*Assigned task*.
Could you output every record again, exactly as given?

(Beginning of Provided data)

import Summits.NavierStokesRegularity.NavierStokesRegularity.Theses.HardyPointSink
import Summits.NavierStokesRegularity.NavierStokesRegularity.Theorems.HardyPointSinkHardyEnergyBoundRegularTopBounds
import Summits.NavierStokesRegularity.NavierStokesRegularity.Theorems.HardyPointSinkHardyEnergyBoundConverse
import HarnessLib

/-!
# Route HardyPointSink — crux `HardyEnergyBound` (item stmt-NavierStokesRegularity-7979):
# the backward singular points are EXACTLY the points that drink divergent head

Support file (theorems only, `--supports stmt-NavierStokesRegularity-7979`; lead c7 of the crux
line, 2026-08-17).  Lead c6 proved (`…DivergentInflux`) that at every backward singular point
`(T, x_*)` of a Kato solution from Clay data the cumulative head influx toward `x_*` DIVERGES as
`t ↑ T` (through the landed point-sink ledger, from the divergence of the Hardy dissipation).
This file proves the converse half at the REGULAR points of the final time, so that the source
currency of the ledger characterises the backward singular set exactly:

* `headInflux_le_of_not_isBackwardSingularPoint` — Kato solution `u` on `[0, T)`, classical
  representative `(v, p)` on `(0, T)`, `(T, x_*)` NOT a backward singular point of `u`: at some
  scale `0 < R`, `R² < T` the cumulative head influx toward every sink `x₀ ∈ B(x_*, R/4)` is
  BOUNDED ABOVE up to the final time (the frame of the converse
  `hardyEnergyBound_influxAbsorption_of_crux`: `−2I ≤ H_φ(t) + D_φ(t) + |∫Φ|`, with `H_φ`, `D_φ`
  bounded at a regular point by the pointwise bounds on `v`, `∇v` of `…RegularTopBounds`).
* `isBackwardSingularPoint_iff_headInflux_unbounded` — with c6's theorem: **for Clay data,
  `(T, x_*)` is a backward singular point iff at every scale the head influx toward `x_*` tends to
  `+∞`**.  Together with `isBackwardSingularPoint_iff_hardyDissipation_eq_top`: the heart of the
  line `birth` (≡ the crux, `hardyEnergyBound_iff_influxAbsorption`, p153587) is precisely the
  statement that at the singular points the two divergent currencies differ by `O(1)`.

References: L. Caffarelli, R. Kohn, L. Nirenberg, Comm. Pure Appl. Math. 35 (1982), §2, §8
[CKN1982]; G. Seregin, *Lecture Notes on Regularity Theory for the Navier–Stokes Equations*
(2014), Ch. 6, Thm. 1.4 [Seregin2014].
-/

-- the problem directory repeats the summit name (D-0017); core's `dupNamespace` linter fires
set_option linter.dupNamespace false

noncomputable section

open Set MeasureTheory Filter Topology TopologicalSpace Function Metric Module
open scoped ENNReal NNReal InnerProductSpace Laplacian
open Literature.Analysis.FluidPDE Literature.Analysis.FunctionSpaces Literature.Analysis.PDE

namespace Summit.NavierStokesRegularity.NavierStokesRegularity.Theorems
import Summits.Ventures.CertifiedArithmetic.LowPrec.GemmThetaLawGenMixAData

/-!
# E2M3×E2M1 law check, binades 2 and 3

HONEST FRAMING (venture CertifiedArithmetic / cell `pub-lowprec`, seat gemm, gen 12 → 13): certified
error envelopes and provably optimal rounding/accumulation schemes for low-precision formats under
stated cost models; every table by two implementations; no hardware or vendor claims.

Part 2/5 of the per-level kernel check of `e2m3e2m1Law.lawCheck` (see `GemmThetaLawGenMixAData.lean`):
levels `bin 2` and `bin 3` (1494 + 1390 classes). [cell]
-/

namespace Literature.ComputerArithmetic.FloatingPoint

namespace MiniFloat

namespace ThetaLaw

/-- Level `bin 2` of the E2M3×E2M1 law check passes (1494 classes, both signs, all 165 letters).
[cell, kernel `decide`] -/
theorem levCheck_e2m3e2m1_b2 : e2m3e2m1Law.levCheck (Lev.bin 2) = true := by
  decide +kernel

/-- Level `bin 3` of the E2M3×E2M1 law check passes (1390 classes, both signs, all 165 letters).
[cell, kernel `decide`] -/
theorem levCheck_e2m3e2m1_b3 : e2m3e2m1Law.levCheck (Lev.bin 3) = true := by
  decide +kernel

end ThetaLaw

end MiniFloat

end Literature.ComputerArithmetic.FloatingPoint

(End of Provided data)

*Expected output*.
import Summits.NavierStokesRegularity.NavierStokesRegularity.Theses.HardyPointSink
import Summits.NavierStokesRegularity.NavierStokesRegularity.Theorems.HardyPointSinkHardyEnergyBoundRegularTopBounds
import Summits.NavierStokesRegularity.NavierStokesRegularity.Theorems.HardyPointSinkHardyEnergyBoundConverse
import HarnessLib

/-!
# Route HardyPointSink — crux `HardyEnergyBound` (item stmt-NavierStokesRegularity-7979):
# the backward singular points are EXACTLY the points that drink divergent head

Support file (theorems only, `--supports stmt-NavierStokesRegularity-7979`; lead c7 of the crux
line, 2026-08-17).  Lead c6 proved (`…DivergentInflux`) that at every backward singular point
`(T, x_*)` of a Kato solution from Clay data the cumulative head influx toward `x_*` DIVERGES as
`t ↑ T` (through the landed point-sink ledger, from the divergence of the Hardy dissipation).
This file proves the converse half at the REGULAR points of the final time, so that the source
currency of the ledger characterises the backward singular set exactly:

* `headInflux_le_of_not_isBackwardSingularPoint` — Kato solution `u` on `[0, T)`, classical
  representative `(v, p)` on `(0, T)`, `(T, x_*)` NOT a backward singular point of `u`: at some
  scale `0 < R`, `R² < T` the cumulative head influx toward every sink `x₀ ∈ B(x_*, R/4)` is
  BOUNDED ABOVE up to the final time (the frame of the converse
  `hardyEnergyBound_influxAbsorption_of_crux`: `−2I ≤ H_φ(t) + D_φ(t) + |∫Φ|`, with `H_φ`, `D_φ`
  bounded at a regular point by the pointwise bounds on `v`, `∇v` of `…RegularTopBounds`).
* `isBackwardSingularPoint_iff_headInflux_unbounded` — with c6's theorem: **for Clay data,
  `(T, x_*)` is a backward singular point iff at every scale the head influx toward `x_*` tends to
  `+∞`**.  Together with `isBackwardSingularPoint_iff_hardyDissipation_eq_top`: the heart of the
  line `birth` (≡ the crux, `hardyEnergyBound_iff_influxAbsorption`, p153587) is precisely the
  statement that at the singular points the two divergent currencies differ by `O(1)`.

References: L. Caffarelli, R. Kohn, L. Nirenberg, Comm. Pure Appl. Math. 35 (1982), §2, §8
[CKN1982]; G. Seregin, *Lecture Notes on Regularity Theory for the Navier–Stokes Equations*
(2014), Ch. 6, Thm. 1.4 [Seregin2014].
-/

-- the problem directory repeats the summit name (D-0017); core's `dupNamespace` linter fires
set_option linter.dupNamespace false

noncomputable section

open Set MeasureTheory Filter Topology TopologicalSpace Function Metric Module
open scoped ENNReal NNReal InnerProductSpace Laplacian
open Literature.Analysis.FluidPDE Literature.Analysis.FunctionSpaces Literature.Analysis.PDE

namespace Summit.NavierStokesRegularity.NavierStokesRegularity.Theorems
import Summits.Ventures.CertifiedArithmetic.LowPrec.GemmThetaLawGenMixAData

/-!
# E2M3×E2M1 law check, binades 2 and 3

HONEST FRAMING (venture CertifiedArithmetic / cell `pub-lowprec`, seat gemm, gen 12 → 13): certified
error envelopes and provably optimal rounding/accumulation schemes for low-precision formats under
stated cost models; every table by two implementations; no hardware or vendor claims.

Part 2/5 of the per-level kernel check of `e2m3e2m1Law.lawCheck` (see `GemmThetaLawGenMixAData.lean`):
levels `bin 2` and `bin 3` (1494 + 1390 classes). [cell]
-/

namespace Literature.ComputerArithmetic.FloatingPoint

namespace MiniFloat

namespace ThetaLaw

/-- Level `bin 2` of the E2M3×E2M1 law check passes (1494 classes, both signs, all 165 letters).
[cell, kernel `decide`] -/
theorem levCheck_e2m3e2m1_b2 : e2m3e2m1Law.levCheck (Lev.bin 2) = true := by
  decide +kernel

/-- Level `bin 3` of the E2M3×E2M1 law check passes (1390 classes, both signs, all 165 letters).
[cell, kernel `decide`] -/
theorem levCheck_e2m3e2m1_b3 : e2m3e2m1Law.levCheck (Lev.bin 3) = true := by
  decide +kernel

end ThetaLaw

end MiniFloat

end Literature.ComputerArithmetic.FloatingPoint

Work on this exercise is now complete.